Activity → Looking at the records below, count how many lines contain the string "import". Give that number alone.

Materials provided →

○ ○ ○ ○

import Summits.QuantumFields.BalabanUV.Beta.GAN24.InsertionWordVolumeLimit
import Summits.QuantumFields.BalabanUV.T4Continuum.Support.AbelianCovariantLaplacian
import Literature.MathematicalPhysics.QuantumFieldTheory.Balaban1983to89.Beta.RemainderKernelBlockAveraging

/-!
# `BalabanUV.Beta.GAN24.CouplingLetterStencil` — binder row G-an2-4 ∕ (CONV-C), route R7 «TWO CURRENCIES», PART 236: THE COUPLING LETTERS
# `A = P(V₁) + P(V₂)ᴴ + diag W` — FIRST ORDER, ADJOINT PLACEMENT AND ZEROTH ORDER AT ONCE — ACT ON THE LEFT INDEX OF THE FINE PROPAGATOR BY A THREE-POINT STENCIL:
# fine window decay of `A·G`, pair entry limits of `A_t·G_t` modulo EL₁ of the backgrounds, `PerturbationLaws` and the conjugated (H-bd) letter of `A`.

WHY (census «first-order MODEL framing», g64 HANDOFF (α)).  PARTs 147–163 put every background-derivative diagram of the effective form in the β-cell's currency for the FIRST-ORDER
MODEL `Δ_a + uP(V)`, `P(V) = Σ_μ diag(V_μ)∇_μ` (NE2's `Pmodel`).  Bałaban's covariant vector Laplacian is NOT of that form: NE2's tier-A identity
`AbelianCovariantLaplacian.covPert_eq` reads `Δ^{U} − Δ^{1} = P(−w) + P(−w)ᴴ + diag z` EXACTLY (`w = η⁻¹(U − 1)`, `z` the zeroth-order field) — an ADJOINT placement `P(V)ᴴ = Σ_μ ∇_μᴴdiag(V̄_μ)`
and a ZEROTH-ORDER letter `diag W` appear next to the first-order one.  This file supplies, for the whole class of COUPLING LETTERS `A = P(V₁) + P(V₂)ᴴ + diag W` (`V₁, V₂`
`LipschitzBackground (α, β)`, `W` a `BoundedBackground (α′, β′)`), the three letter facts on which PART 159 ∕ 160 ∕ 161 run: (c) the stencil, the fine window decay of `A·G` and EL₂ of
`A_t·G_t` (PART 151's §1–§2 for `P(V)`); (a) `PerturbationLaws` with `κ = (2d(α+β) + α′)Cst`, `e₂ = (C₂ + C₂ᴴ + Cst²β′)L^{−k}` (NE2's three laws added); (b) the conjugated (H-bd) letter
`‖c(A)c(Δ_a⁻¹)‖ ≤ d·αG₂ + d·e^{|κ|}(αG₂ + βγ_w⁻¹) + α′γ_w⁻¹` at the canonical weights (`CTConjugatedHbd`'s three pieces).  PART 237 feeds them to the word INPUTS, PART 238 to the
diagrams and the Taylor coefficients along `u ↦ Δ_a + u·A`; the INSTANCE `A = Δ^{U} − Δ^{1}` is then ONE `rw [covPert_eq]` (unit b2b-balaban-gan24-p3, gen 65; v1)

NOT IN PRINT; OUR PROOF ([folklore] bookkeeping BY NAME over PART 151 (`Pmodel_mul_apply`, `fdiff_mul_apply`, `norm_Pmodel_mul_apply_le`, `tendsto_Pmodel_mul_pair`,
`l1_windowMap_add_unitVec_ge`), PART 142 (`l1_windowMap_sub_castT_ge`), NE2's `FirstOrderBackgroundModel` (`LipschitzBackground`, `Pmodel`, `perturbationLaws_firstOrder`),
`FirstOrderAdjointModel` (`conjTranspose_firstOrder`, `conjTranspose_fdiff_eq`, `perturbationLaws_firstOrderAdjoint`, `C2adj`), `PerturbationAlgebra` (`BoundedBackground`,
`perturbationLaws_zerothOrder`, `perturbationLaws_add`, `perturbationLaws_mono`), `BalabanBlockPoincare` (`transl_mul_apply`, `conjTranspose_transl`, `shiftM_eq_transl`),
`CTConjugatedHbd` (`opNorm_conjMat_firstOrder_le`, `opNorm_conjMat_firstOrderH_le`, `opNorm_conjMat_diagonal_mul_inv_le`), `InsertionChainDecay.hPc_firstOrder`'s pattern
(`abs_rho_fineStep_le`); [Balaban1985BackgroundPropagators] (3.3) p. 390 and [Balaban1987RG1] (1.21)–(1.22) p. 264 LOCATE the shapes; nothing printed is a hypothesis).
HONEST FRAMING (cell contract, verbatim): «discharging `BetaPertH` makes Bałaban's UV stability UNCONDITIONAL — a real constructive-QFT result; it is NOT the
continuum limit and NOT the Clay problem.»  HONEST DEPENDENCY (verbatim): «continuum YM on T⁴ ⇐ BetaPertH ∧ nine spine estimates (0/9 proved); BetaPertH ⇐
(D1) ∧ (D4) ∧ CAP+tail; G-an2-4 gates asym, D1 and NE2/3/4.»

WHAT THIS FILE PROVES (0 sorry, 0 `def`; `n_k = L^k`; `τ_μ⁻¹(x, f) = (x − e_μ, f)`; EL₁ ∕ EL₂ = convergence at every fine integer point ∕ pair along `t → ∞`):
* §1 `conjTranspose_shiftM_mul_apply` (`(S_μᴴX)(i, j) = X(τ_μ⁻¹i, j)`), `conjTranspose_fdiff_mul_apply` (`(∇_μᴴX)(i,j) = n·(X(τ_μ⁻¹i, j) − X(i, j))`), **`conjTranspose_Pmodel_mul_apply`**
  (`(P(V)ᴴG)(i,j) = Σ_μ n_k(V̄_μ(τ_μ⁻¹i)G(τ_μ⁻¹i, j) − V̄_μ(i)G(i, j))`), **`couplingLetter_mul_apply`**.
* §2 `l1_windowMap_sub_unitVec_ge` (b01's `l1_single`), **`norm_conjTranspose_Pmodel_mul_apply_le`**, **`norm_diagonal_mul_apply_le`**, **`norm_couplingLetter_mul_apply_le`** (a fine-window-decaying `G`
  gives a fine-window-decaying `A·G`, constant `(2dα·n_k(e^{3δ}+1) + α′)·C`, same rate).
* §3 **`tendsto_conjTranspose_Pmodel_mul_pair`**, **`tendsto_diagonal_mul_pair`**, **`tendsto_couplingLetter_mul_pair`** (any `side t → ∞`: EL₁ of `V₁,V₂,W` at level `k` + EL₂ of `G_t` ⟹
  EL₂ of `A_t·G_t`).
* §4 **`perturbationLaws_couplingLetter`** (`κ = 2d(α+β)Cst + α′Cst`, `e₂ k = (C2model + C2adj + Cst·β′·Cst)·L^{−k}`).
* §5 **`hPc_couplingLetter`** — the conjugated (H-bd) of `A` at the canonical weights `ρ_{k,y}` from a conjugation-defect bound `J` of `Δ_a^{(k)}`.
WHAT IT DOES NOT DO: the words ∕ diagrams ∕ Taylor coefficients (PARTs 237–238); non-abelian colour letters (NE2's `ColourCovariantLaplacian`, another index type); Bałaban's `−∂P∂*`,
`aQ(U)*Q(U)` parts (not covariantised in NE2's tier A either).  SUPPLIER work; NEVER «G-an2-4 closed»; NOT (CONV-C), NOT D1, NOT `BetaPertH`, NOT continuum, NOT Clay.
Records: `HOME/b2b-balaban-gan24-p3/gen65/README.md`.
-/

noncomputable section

○ ○ ○ ○

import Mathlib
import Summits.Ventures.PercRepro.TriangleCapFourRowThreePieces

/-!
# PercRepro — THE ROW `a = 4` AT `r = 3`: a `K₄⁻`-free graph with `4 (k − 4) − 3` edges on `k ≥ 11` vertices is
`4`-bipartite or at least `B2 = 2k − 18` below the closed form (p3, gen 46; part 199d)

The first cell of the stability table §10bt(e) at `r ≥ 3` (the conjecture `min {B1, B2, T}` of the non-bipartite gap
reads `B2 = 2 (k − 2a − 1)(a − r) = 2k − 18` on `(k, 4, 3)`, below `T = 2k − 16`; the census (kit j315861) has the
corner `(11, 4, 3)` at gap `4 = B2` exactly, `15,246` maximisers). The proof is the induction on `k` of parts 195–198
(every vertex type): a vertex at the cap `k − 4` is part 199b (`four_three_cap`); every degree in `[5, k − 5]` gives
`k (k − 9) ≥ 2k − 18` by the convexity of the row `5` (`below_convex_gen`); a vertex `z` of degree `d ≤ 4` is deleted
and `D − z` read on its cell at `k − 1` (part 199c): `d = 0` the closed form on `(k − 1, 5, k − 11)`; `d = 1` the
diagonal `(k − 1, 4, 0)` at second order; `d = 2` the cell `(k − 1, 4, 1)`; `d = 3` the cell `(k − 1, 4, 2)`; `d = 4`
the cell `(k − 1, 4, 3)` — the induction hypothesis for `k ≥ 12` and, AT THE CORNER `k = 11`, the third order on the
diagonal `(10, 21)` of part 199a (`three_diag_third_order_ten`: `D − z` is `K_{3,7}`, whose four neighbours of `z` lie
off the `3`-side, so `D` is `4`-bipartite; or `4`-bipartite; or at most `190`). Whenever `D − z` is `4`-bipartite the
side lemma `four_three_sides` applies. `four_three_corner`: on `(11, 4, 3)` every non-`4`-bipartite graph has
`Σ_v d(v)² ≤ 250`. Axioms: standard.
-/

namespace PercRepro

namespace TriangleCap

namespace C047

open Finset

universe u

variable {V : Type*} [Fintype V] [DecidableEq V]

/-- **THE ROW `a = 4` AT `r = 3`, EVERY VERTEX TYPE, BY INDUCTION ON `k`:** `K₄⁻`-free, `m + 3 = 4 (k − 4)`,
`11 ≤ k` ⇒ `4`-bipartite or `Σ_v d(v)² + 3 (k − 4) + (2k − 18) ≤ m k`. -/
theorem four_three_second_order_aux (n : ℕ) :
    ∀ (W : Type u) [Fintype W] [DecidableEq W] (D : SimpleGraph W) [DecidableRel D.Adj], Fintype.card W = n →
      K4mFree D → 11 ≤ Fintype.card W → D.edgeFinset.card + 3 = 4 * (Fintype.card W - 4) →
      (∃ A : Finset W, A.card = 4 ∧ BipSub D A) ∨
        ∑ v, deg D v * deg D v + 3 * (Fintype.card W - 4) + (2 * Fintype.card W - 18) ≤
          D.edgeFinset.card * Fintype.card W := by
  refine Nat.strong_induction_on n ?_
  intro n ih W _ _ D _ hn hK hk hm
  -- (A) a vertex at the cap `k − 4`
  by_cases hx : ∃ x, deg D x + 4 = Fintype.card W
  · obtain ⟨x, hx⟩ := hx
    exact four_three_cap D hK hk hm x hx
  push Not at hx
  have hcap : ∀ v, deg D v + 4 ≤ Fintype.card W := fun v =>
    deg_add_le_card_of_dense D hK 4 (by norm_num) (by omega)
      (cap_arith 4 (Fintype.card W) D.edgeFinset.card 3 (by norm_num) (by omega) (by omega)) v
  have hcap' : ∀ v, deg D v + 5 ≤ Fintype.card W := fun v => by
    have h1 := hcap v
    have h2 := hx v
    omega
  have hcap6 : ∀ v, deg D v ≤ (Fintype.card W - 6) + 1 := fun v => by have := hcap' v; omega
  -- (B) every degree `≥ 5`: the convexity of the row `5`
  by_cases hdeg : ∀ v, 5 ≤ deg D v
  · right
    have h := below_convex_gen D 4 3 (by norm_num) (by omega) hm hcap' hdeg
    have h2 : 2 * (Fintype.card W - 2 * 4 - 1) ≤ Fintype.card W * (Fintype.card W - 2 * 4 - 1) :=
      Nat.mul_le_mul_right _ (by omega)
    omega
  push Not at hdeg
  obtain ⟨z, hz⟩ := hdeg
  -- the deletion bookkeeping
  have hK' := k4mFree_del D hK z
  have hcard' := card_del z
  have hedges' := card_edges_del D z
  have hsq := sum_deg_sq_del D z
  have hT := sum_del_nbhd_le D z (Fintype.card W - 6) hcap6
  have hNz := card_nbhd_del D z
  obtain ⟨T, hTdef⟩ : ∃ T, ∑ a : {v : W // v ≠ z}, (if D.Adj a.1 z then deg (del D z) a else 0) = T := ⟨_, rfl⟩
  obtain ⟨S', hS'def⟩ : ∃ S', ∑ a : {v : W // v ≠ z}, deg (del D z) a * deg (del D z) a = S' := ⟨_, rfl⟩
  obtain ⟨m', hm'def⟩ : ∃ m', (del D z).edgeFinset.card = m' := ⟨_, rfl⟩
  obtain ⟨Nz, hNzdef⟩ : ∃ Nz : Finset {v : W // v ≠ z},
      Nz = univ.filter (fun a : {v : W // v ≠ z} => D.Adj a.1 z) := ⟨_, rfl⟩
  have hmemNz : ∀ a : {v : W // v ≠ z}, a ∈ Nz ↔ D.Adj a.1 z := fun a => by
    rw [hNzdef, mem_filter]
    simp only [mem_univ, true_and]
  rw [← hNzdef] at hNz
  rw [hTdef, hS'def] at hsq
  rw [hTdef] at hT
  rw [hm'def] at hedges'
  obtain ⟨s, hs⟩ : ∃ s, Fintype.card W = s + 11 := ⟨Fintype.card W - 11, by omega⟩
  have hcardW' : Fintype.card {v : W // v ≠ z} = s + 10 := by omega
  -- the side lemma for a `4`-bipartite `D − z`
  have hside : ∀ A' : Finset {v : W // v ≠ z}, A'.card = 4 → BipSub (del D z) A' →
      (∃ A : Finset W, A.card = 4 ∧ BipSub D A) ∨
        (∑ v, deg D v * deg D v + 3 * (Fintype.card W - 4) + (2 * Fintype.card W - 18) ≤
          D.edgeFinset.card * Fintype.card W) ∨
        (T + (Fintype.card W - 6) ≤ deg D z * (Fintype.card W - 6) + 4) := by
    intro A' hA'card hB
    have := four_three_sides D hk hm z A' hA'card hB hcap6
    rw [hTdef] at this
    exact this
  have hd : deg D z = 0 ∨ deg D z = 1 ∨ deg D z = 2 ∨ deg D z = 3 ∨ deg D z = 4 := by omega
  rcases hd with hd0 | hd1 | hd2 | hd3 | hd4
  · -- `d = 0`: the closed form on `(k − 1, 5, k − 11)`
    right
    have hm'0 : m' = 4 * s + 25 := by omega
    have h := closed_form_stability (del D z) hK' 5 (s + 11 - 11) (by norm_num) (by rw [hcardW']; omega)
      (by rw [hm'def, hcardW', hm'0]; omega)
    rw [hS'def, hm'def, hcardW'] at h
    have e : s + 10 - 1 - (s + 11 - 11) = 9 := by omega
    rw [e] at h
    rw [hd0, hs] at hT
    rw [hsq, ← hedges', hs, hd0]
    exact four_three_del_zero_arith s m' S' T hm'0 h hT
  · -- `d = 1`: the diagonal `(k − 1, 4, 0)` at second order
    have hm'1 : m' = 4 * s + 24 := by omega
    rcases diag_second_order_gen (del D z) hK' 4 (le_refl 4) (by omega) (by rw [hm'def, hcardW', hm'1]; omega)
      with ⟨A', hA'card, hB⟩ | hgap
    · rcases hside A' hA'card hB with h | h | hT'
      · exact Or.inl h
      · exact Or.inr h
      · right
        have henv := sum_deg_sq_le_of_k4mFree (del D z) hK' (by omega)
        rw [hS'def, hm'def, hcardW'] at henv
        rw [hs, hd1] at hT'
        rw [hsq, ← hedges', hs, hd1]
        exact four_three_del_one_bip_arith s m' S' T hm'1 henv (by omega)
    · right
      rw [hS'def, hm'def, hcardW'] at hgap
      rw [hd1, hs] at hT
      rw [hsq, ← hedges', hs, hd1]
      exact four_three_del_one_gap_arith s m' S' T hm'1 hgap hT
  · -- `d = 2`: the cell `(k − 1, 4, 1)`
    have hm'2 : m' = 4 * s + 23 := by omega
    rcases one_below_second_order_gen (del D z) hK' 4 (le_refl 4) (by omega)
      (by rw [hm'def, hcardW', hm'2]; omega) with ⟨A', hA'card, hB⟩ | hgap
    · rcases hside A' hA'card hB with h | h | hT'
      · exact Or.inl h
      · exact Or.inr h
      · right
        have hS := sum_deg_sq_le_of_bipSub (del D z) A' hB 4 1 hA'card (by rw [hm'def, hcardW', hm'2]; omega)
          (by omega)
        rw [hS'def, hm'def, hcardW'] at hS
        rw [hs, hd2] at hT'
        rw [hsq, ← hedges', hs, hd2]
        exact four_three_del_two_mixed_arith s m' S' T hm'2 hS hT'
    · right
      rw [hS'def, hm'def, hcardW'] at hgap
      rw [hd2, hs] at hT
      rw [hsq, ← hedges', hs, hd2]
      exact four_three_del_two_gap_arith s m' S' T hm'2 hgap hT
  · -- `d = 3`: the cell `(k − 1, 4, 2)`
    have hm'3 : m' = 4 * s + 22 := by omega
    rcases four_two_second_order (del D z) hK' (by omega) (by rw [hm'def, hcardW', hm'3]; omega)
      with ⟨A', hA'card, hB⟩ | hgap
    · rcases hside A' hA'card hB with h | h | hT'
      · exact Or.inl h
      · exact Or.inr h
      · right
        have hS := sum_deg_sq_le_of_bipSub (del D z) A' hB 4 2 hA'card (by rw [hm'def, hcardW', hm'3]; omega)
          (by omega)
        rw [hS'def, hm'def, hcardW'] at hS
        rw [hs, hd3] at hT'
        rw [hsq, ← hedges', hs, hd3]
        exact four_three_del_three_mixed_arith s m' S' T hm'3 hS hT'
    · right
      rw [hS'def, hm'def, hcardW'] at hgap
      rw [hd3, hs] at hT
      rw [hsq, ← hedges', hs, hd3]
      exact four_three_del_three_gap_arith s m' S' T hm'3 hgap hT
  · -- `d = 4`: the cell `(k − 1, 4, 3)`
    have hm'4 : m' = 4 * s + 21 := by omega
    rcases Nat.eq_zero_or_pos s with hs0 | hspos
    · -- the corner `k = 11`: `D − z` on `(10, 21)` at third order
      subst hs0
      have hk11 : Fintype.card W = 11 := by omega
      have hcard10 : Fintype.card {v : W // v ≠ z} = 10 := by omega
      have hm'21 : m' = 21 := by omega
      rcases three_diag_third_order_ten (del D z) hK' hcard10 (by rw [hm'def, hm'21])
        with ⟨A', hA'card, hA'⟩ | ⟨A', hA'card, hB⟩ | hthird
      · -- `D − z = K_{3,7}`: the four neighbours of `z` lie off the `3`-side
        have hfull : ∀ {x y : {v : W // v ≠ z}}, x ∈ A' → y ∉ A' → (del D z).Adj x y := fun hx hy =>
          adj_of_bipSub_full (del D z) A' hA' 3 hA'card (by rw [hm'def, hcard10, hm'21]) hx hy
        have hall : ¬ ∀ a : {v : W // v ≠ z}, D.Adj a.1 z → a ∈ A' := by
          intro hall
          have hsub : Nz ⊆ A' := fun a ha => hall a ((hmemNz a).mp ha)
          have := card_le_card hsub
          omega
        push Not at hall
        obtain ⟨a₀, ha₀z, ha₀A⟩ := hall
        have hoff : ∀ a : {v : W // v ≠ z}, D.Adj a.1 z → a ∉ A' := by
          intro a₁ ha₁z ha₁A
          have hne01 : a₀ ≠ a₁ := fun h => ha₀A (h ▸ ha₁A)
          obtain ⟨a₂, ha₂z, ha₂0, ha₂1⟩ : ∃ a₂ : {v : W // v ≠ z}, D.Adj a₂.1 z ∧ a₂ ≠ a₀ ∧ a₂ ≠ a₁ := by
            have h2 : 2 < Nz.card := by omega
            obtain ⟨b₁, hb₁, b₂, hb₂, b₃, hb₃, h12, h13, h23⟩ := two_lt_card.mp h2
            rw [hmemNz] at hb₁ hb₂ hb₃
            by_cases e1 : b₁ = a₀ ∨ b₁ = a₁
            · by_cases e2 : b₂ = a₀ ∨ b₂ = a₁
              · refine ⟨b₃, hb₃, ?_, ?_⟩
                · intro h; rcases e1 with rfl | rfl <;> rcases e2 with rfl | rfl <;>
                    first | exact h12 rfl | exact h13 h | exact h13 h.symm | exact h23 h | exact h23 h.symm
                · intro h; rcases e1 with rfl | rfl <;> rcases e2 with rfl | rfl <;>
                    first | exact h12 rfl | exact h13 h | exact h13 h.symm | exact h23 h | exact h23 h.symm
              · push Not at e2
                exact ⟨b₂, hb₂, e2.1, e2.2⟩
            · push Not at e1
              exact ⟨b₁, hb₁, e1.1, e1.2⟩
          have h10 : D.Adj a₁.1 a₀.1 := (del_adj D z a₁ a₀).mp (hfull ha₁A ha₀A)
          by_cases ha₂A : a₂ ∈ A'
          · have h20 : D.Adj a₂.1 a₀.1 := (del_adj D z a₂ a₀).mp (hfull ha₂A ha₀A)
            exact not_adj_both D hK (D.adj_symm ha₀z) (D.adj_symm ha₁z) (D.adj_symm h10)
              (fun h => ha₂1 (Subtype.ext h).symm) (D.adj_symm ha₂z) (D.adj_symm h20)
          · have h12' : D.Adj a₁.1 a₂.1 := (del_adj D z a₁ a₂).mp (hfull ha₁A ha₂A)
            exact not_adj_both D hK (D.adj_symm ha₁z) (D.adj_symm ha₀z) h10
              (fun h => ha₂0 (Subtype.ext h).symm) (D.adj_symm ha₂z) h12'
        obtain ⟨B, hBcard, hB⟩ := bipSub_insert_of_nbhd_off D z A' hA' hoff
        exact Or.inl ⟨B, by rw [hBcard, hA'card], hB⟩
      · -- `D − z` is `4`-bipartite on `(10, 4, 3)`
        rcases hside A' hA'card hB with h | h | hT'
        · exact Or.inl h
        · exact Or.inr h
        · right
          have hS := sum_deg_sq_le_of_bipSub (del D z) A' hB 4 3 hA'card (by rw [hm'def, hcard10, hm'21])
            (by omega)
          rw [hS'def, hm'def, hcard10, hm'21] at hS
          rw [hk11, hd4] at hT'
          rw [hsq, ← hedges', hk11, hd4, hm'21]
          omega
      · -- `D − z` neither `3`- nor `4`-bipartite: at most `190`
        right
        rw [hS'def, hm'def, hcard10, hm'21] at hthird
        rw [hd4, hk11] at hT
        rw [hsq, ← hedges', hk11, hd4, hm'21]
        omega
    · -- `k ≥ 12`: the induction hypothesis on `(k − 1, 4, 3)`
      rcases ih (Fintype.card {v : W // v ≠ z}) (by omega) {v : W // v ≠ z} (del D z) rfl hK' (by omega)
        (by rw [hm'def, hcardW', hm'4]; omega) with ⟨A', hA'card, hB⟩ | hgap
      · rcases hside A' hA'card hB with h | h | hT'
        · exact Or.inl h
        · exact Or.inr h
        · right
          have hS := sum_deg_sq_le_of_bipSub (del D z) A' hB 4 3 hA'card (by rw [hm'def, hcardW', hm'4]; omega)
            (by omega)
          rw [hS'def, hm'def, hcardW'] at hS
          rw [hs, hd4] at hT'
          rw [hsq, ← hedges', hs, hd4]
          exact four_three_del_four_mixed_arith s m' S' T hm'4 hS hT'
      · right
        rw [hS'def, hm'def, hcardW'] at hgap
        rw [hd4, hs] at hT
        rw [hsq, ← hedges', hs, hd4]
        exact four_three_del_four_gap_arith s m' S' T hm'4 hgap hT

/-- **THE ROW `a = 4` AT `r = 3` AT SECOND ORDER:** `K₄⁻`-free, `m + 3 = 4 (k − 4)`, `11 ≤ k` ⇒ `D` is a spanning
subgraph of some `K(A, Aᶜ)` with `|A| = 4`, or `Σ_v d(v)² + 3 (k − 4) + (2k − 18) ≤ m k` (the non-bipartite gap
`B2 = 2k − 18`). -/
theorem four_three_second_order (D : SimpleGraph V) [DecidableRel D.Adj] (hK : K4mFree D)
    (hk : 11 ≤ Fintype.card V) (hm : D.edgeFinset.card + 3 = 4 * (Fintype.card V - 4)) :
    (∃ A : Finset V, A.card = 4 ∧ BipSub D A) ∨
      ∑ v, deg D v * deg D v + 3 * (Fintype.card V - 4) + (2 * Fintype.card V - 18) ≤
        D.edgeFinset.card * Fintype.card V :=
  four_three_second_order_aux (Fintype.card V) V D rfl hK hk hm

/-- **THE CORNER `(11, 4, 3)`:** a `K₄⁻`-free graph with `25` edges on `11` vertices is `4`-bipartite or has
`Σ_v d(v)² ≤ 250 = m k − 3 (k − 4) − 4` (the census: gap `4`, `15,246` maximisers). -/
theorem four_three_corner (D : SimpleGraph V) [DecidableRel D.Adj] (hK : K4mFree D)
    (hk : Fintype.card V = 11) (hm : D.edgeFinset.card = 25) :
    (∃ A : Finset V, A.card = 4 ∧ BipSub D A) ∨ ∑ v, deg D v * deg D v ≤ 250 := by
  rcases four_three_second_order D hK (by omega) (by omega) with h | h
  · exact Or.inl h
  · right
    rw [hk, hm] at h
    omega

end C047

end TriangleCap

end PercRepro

○ ○ ○ ○

Solution for this exercise → 5